Plus que jamais, la pandémie perturbe les plateaux de télé. Au cours des dernières semaines, des cas de COVID-19 ont forcé l’arrêt des tournages de nombreuses séries, comme Alertes, Ma mère, L’empereur et Indéfendable.

En juin, le producteur Michel d’Astous a été contraint de suspendre les tournages du drame psychologique Ma mère lorsqu’un acteur a obtenu un test positif au coronavirus. Attendue à l’automne sur TVA, la série mettant en vedette Chantal Fontaine brosse le portrait d’une femme qui reçoit un diagnostic de bipolarité à 58 ans, alors qu’elle termine un séjour en prison.

Compte tenu des règles en place voulant qu’un comédien qui contracte la COVID-19 s’isole pendant 10 jours suivant l’apparition des premiers symptômes, la production s’est arrêtée pendant près d’une semaine. Même le réalisateur François Bouvier (Ruptures, 30 vies) serait tombé malade.

Cette interruption a causé des maux de tête à Duo Productions, la boîte derrière Ma mère. Notamment pour une question d’argent.

« Quatre jours à reprendre, ça monte une facture », indique Michel d’Astous, qui signe également les textes du feuilleton avec Anne Boyer. « Des fictions d’une heure en bas de 40 000 $ par jour, je n’en connais pas beaucoup. »

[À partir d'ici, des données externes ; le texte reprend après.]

import Mathlib.MeasureTheory.Group.ModularCharacter
import Mathlib.GroupTheory.Commutator.Basic

/-!
# Perfect locally compact groups are unimodular

The support map's sentence «the group is unimodular» (N4.3 / B1) is, for a NON-compact group, the
statement that its modular character is trivial.  Mathlib (2025) has the modular character
`MeasureTheory.Measure.modularCharacter : G →* ℝ≥0` of a locally compact group, with
`map (· * g) μ = modularCharacterFun g • μ` for every inner regular left Haar measure `μ`.

Here: a homomorphism from a group to a COMMUTATIVE monoid kills every commutator, hence the
commutator subgroup; so a PERFECT group (`commutator G = ⊤`) has trivial modular character, and
every (inner regular, or regular, or second-countable) left Haar measure on a perfect locally
compact group is right-invariant and inversion-invariant.  `T5SL2Perfect` shows
`commutator (SL (Fin 2) F) = ⊤` for a field of characteristic zero and `T5SL2Unimodular`
instantiates the present file at `SL (Fin 2) ℝ`.

Blind lane: Mathlib only; no sorry; axioms ⊆ {propext, Classical.choice, Quot.sound}.
-/

namespace Summit.Ventures.HodgeRepro2.T5UnimodularPerfect

open MeasureTheory MeasureTheory.Measure
open scoped NNReal ENNReal commutatorElement

section algebra

variable {G M : Type*} [Group G] [CommMonoid M]

/-- A homomorphism from a group to a commutative monoid kills every commutator
`⁅g, h⁆ = g h g⁻¹ h⁻¹`. -/
theorem map_commutatorElement_eq_one (f : G →* M) (g h : G) : f ⁅g, h⁆ = 1 := by
  rw [commutatorElement_def, map_mul, map_mul, map_mul, mul_right_comm (f g) (f h) (f g⁻¹),
    ← map_mul, mul_inv_cancel, map_one, one_mul, ← map_mul, mul_inv_cancel, map_one]

/-- The commutator subgroup lies in the kernel of every homomorphism to a commutative monoid. -/
theorem commutator_le_ker (f : G →* M) : commutator G ≤ f.ker := by
  rw [commutator_def, Subgroup.commutator_le]
  intro g _ h _
  exact MonoidHom.mem_ker.mpr (map_commutatorElement_eq_one f g h)

/-- A homomorphism to a commutative monoid is `1` on the commutator subgroup. -/
theorem map_eq_one_of_mem_commutator (f : G →* M) {g : G} (hg : g ∈ commutator G) : f g = 1 :=
  MonoidHom.mem_ker.mp (commutator_le_ker f hg)

/-- A PERFECT group (`commutator G = ⊤`) admits no non-trivial homomorphism to a commutative
monoid. -/
theorem map_eq_one_of_commutator_eq_top (hG : commutator G = ⊤) (f : G →* M) (g : G) :
    f g = 1 :=
  map_eq_one_of_mem_commutator f (hG ▸ Subgroup.mem_top g)

end algebra

section modular

variable {G : Type*} [Group G] [TopologicalSpace G] [IsTopologicalGroup G] [LocallyCompactSpace G]

/-- The modular character of a locally compact group is `1` on every commutator. -/
theorem modularCharacterFun_commutatorElement (g h : G) : modularCharacterFun ⁅g, h⁆ = 1 :=
  map_commutatorElement_eq_one (modularCharacter (G := G)) g h

/-- The modular character of a locally compact group is `1` on the commutator subgroup. -/
theorem modularCharacterFun_eq_one_of_mem_commutator {g : G} (hg : g ∈ commutator G) :
    modularCharacterFun g = 1 :=
  map_eq_one_of_mem_commutator (modularCharacter (G := G)) hg

/-- **A perfect locally compact group has trivial modular character.** -/
theorem modularCharacterFun_eq_one_of_commutator_eq_top (hG : commutator G = ⊤) (g : G) :
    modularCharacterFun g = 1 :=
  map_eq_one_of_commutator_eq_top hG (modularCharacter (G := G)) g

/-- The same as an equality of homomorphisms: `modularCharacter = 1`. -/
theorem modularCharacter_eq_one_of_commutator_eq_top (hG : commutator G = ⊤) :
    (modularCharacter : G →* ℝ≥0) = 1 :=
  MonoidHom.ext fun g => modularCharacterFun_eq_one_of_commutator_eq_top hG g

variable [MeasurableSpace G] [BorelSpace G]

/-- **A perfect locally compact group is unimodular**: every inner regular left Haar measure is
right-invariant (`map (· * g) μ = modularCharacterFun g • μ = μ`). -/
theorem isMulRightInvariant_of_commutator_eq_top (hG : commutator G = ⊤) (μ : Measure G)
    [IsHaarMeasure μ] [InnerRegular μ] : IsMulRightInvariant μ := by
  refine ⟨fun g => ?_⟩
  rw [map_right_mul_eq_modularCharacterFun_smul μ g,
    modularCharacterFun_eq_one_of_commutator_eq_top hG, one_smul]

/-- The second-countable form: every left Haar measure on a perfect, second countable, locally
compact group is right-invariant (uniqueness `isMulLeftInvariant_eq_smul` needs no regularity). -/
theorem isMulRightInvariant_of_commutator_eq_top_of_secondCountable [SecondCountableTopology G]
    (hG : commutator G = ⊤) (μ : Measure G) [IsHaarMeasure μ] : IsMulRightInvariant μ := by
  refine ⟨fun g => ?_⟩
  rw [isMulLeftInvariant_eq_smul (map (· * g) μ) μ, ← modularCharacterFun_eq_haarScalarFactor μ g,
    modularCharacterFun_eq_one_of_commutator_eq_top hG, one_smul]

/-- Right translation preserves an inner regular Haar measure on a perfect group. -/
theorem measurePreserving_mul_right_of_commutator_eq_top (hG : commutator G = ⊤) (μ : Measure G)
    [IsHaarMeasure μ] [InnerRegular μ] (g : G) : MeasurePreserving (· * g) μ μ :=
  haveI := isMulRightInvariant_of_commutator_eq_top hG μ
  measurePreserving_mul_right μ g

/-- **Unimodular ⇒ inversion-invariant**: an inner regular left Haar measure that is also
right-invariant is invariant under `g ↦ g⁻¹` (the argument of Mathlib's
`IsHaarMeasure.isInvInvariant_of_innerRegular`, with right-invariance replacing commutativity:
`μ.inv` is then a left-invariant Haar measure, so `μ.inv = c • μ`, and `c² = 1`). -/
theorem isInvInvariant_of_isMulRightInvariant (μ : Measure G) [IsHaarMeasure μ] [InnerRegular μ]
    [IsMulRightInvariant μ] : IsInvInvariant μ := by
  constructor
  let c : ℝ≥0∞ := haarScalarFactor μ.inv μ
  have hc : μ.inv = c • μ := isMulLeftInvariant_eq_smul_of_innerRegular μ.inv μ
  have : map Inv.inv (map Inv.inv μ) = c ^ 2 • μ := by
    rw [← inv_def μ, hc, Measure.map_smul, ← inv_def μ, hc, smul_smul, pow_two]
  have μeq : μ = c ^ 2 • μ := by
    rw [map_map continuous_inv.measurable continuous_inv.measurable] at this
    simpa only [inv_involutive, Function.Involutive.comp_self, Measure.map_id]
  have K : TopologicalSpace.PositiveCompacts G := Classical.arbitrary _
  have : c ^ 2 * μ K = 1 ^ 2 * μ K := by
    conv_rhs => rw [μeq]
    simp
  have : c ^ 2 = 1 ^ 2 :=
    (ENNReal.mul_left_inj (measure_pos_of_nonempty_interior _ K.interior_nonempty).ne'
          K.isCompact.measure_lt_top.ne).1 this
  have : c = 1 := (ENNReal.pow_right_strictMono two_ne_zero).injective this
  rw [hc, this, one_smul]

/-- Every inner regular left Haar measure on a perfect locally compact group is
inversion-invariant. -/
theorem isInvInvariant_of_commutator_eq_top (hG : commutator G = ⊤) (μ : Measure G)
    [IsHaarMeasure μ] [InnerRegular μ] : IsInvInvariant μ :=
  haveI := isMulRightInvariant_of_commutator_eq_top hG μ
  isInvInvariant_of_isMulRightInvariant μ

/-- The integral form of unimodularity: `∫ f (x * g) ∂μ = ∫ f x ∂μ` on a perfect group. -/
theorem integral_mul_right_of_commutator_eq_top (hG : commutator G = ⊤) (μ : Measure G)
    [IsHaarMeasure μ] [InnerRegular μ] {E : Type*} [NormedAddCommGroup E] [NormedSpace ℝ E]
    (f : G → E) (g : G) : ∫ x, f (x * g) ∂μ = ∫ x, f x ∂μ :=
  haveI := isMulRightInvariant_of_commutator_eq_top hG μ
  integral_mul_right_eq_self f g

/-- The integral form of inversion-invariance: `∫ f x⁻¹ ∂μ = ∫ f x ∂μ` on a perfect group. -/
theorem integral_inv_of_commutator_eq_top (hG : commutator G = ⊤) (μ : Measure G)
    [IsHaarMeasure μ] [InnerRegular μ] {E : Type*} [NormedAddCommGroup E] [NormedSpace ℝ E]
    (f : G → E) : ∫ x, f x⁻¹ ∂μ = ∫ x, f x ∂μ :=
  haveI := isInvInvariant_of_commutator_eq_top hG μ
  integral_inv_eq_self f μ

end modular

end Summit.Ventures.HodgeRepro2.T5UnimodularPerfect
/-! ### Locality of the dressing -/

/-- **Locality of the Gaussian dressing**: if the dynamics of `H` and `H'` agree on `A` up to `ε`
for times `|t| ≤ T` (`T > 0`), then
`‖𝓖_a^H(A) - 𝓖_a^{H'}(A)‖ ≤ ε √(π/a)/2 + 2‖A‖ e^{-aT²}/(2aT)` — the second term being the
Gaussian time cut-off of Hastings (2004) / Nachtergaele–Sims (2007) Lemma 5.5. In the application
`H'` is the restriction of `H` to a neighbourhood of the support of `A`, `𝓖^{H'}(A)` is strictly
local (`gqaGenerator_mem_subalgebra`) and `ε` comes from a Lieb–Robinson bound. [folklore] -/
theorem norm_gqaGenerator_sub_gqaGenerator_le {H H' : Matrix n n ℂ} (hH : H.IsHermitian)
    (hH' : H'.IsHermitian) {a : ℝ} (ha : 0 < a) (A : Matrix n n ℂ) {T ε : ℝ} (hT : 0 < T)
    (hε0 : 0 ≤ ε)
    (hε : ∀ t : ℝ, |t| ≤ T → ‖heisenbergEvolution H t A - heisenbergEvolution H' t A‖ ≤ ε) :
    ‖gqaGenerator a H A - gqaGenerator a H' A‖ ≤
      ε * (Real.sqrt (π / a) / 2) + 2 * ‖A‖ * (Real.exp (-a * T ^ 2) / (2 * a * T)) := by
  have hint := integrable_gqaWeight_smul_heisenbergEvolution hH ha A
  have hint' := integrable_gqaWeight_smul_heisenbergEvolution hH' ha A
  have hW := (integrable_gqaWeight ha).abs
  have hmeas : MeasurableSet {t : ℝ | T < |t|} := measurableSet_lt measurable_const continuous_abs.measurable
  set D : ℝ → Matrix n n ℂ := fun t => heisenbergEvolution H t A - heisenbergEvolution H' t A with hD
  have hD2 : ∀ t, ‖D t‖ ≤ 2 * ‖A‖ := fun t => by
    calc ‖D t‖ ≤ ‖heisenbergEvolution H t A‖ + ‖heisenbergEvolution H' t A‖ := norm_sub_le _ _
      _ = 2 * ‖A‖ := by rw [norm_heisenbergEvolution_holds hH, norm_heisenbergEvolution_holds hH']; ring
  have hpt : ∀ t : ℝ, ‖(gqaWeight a t : ℂ) • heisenbergEvolution H t A -
      (gqaWeight a t : ℂ) • heisenbergEvolution H' t A‖ ≤
      ε * |gqaWeight a t| + 2 * ‖A‖ * Set.indicator {t : ℝ | T < |t|} (fun t => |gqaWeight a t|) t := by
    intro t
    rw [← smul_sub, norm_smul, Complex.norm_real, Real.norm_eq_abs]
    change |gqaWeight a t| * ‖D t‖ ≤ _
    by_cases ht : |t| ≤ T
    · have h1 : |gqaWeight a t| * ‖D t‖ ≤ ε * |gqaWeight a t| := by
        rw [mul_comm]; exact mul_le_mul_of_nonneg_right (hε t ht) (abs_nonneg _)
      have h2 : 0 ≤ 2 * ‖A‖ * Set.indicator {t : ℝ | T < |t|} (fun t => |gqaWeight a t|) t :=
        mul_nonneg (by positivity) (Set.indicator_nonneg (fun _ _ => abs_nonneg _) _)
      linarith
    · rw [Set.indicator_of_mem (show t ∈ {t : ℝ | T < |t|} from not_le.1 ht)]
      have h1 : |gqaWeight a t| * ‖D t‖ ≤ 2 * ‖A‖ * |gqaWeight a t| := by
        rw [mul_comm]; exact mul_le_mul_of_nonneg_right (hD2 t) (abs_nonneg _)
      have h2 : 0 ≤ ε * |gqaWeight a t| := mul_nonneg hε0 (abs_nonneg _)
      linarith
  have hrhs : Integrable fun t : ℝ =>
      ε * |gqaWeight a t| + 2 * ‖A‖ * Set.indicator {t : ℝ | T < |t|} (fun t => |gqaWeight a t|) t :=
    (hW.const_mul ε).add ((hW.indicator hmeas).const_mul _)
  unfold gqaGenerator
  rw [← integral_sub hint hint']
  calc ‖∫ t, ((gqaWeight a t : ℂ) • heisenbergEvolution H t A -
        (gqaWeight a t : ℂ) • heisenbergEvolution H' t A)‖
      ≤ ∫ t, ‖(gqaWeight a t : ℂ) • heisenbergEvolution H t A -
          (gqaWeight a t : ℂ) • heisenbergEvolution H' t A‖ := norm_integral_le_integral_norm _
    _ ≤ ∫ t, (ε * |gqaWeight a t| +
          2 * ‖A‖ * Set.indicator {t : ℝ | T < |t|} (fun t => |gqaWeight a t|) t) :=
        integral_mono (hint.sub hint').norm hrhs hpt
    _ = ε * (∫ t, |gqaWeight a t|) + 2 * ‖A‖ * ∫ t in {t : ℝ | T < |t|}, |gqaWeight a t| := by
        rw [integral_add (hW.const_mul ε) ((hW.indicator hmeas).const_mul _), integral_const_mul,
          integral_const_mul, integral_indicator hmeas]
    _ ≤ ε * (Real.sqrt (π / a) / 2) + 2 * ‖A‖ * (Real.exp (-a * T ^ 2) / (2 * a * T)) := by
        gcongr
        · exact integral_abs_gqaWeight_le ha
        · exact integral_abs_gqaWeight_tail_le ha hT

PHOTO PHILIPPE BOIVIN, LA PRESSE

Tournage de Ma mère, nouvelle série des auteurs Anne Boyer et Michel d’Astous

Heureusement, le fonds gouvernemental qui permet de couvrir les frais d’arrêt de tournage d’une série télévisée ou d’un film en raison d’infections coronavirales existe toujours.

La gestion des horaires a également compliqué l’opération report de Duo Productions, surtout en période de pénurie de main-d’œuvre. « Je veux bien repousser les tournages, mais nos comédiens sont engagés ailleurs après. Les techniciens aussi… La semaine dernière, on a fait venir un perchiste de Québec pour deux jours parce que notre perchiste avait testé positif et qu’il n’y avait personne de disponible à Montréal. Ce n’est pas simple », témoigne Michel d’Astous.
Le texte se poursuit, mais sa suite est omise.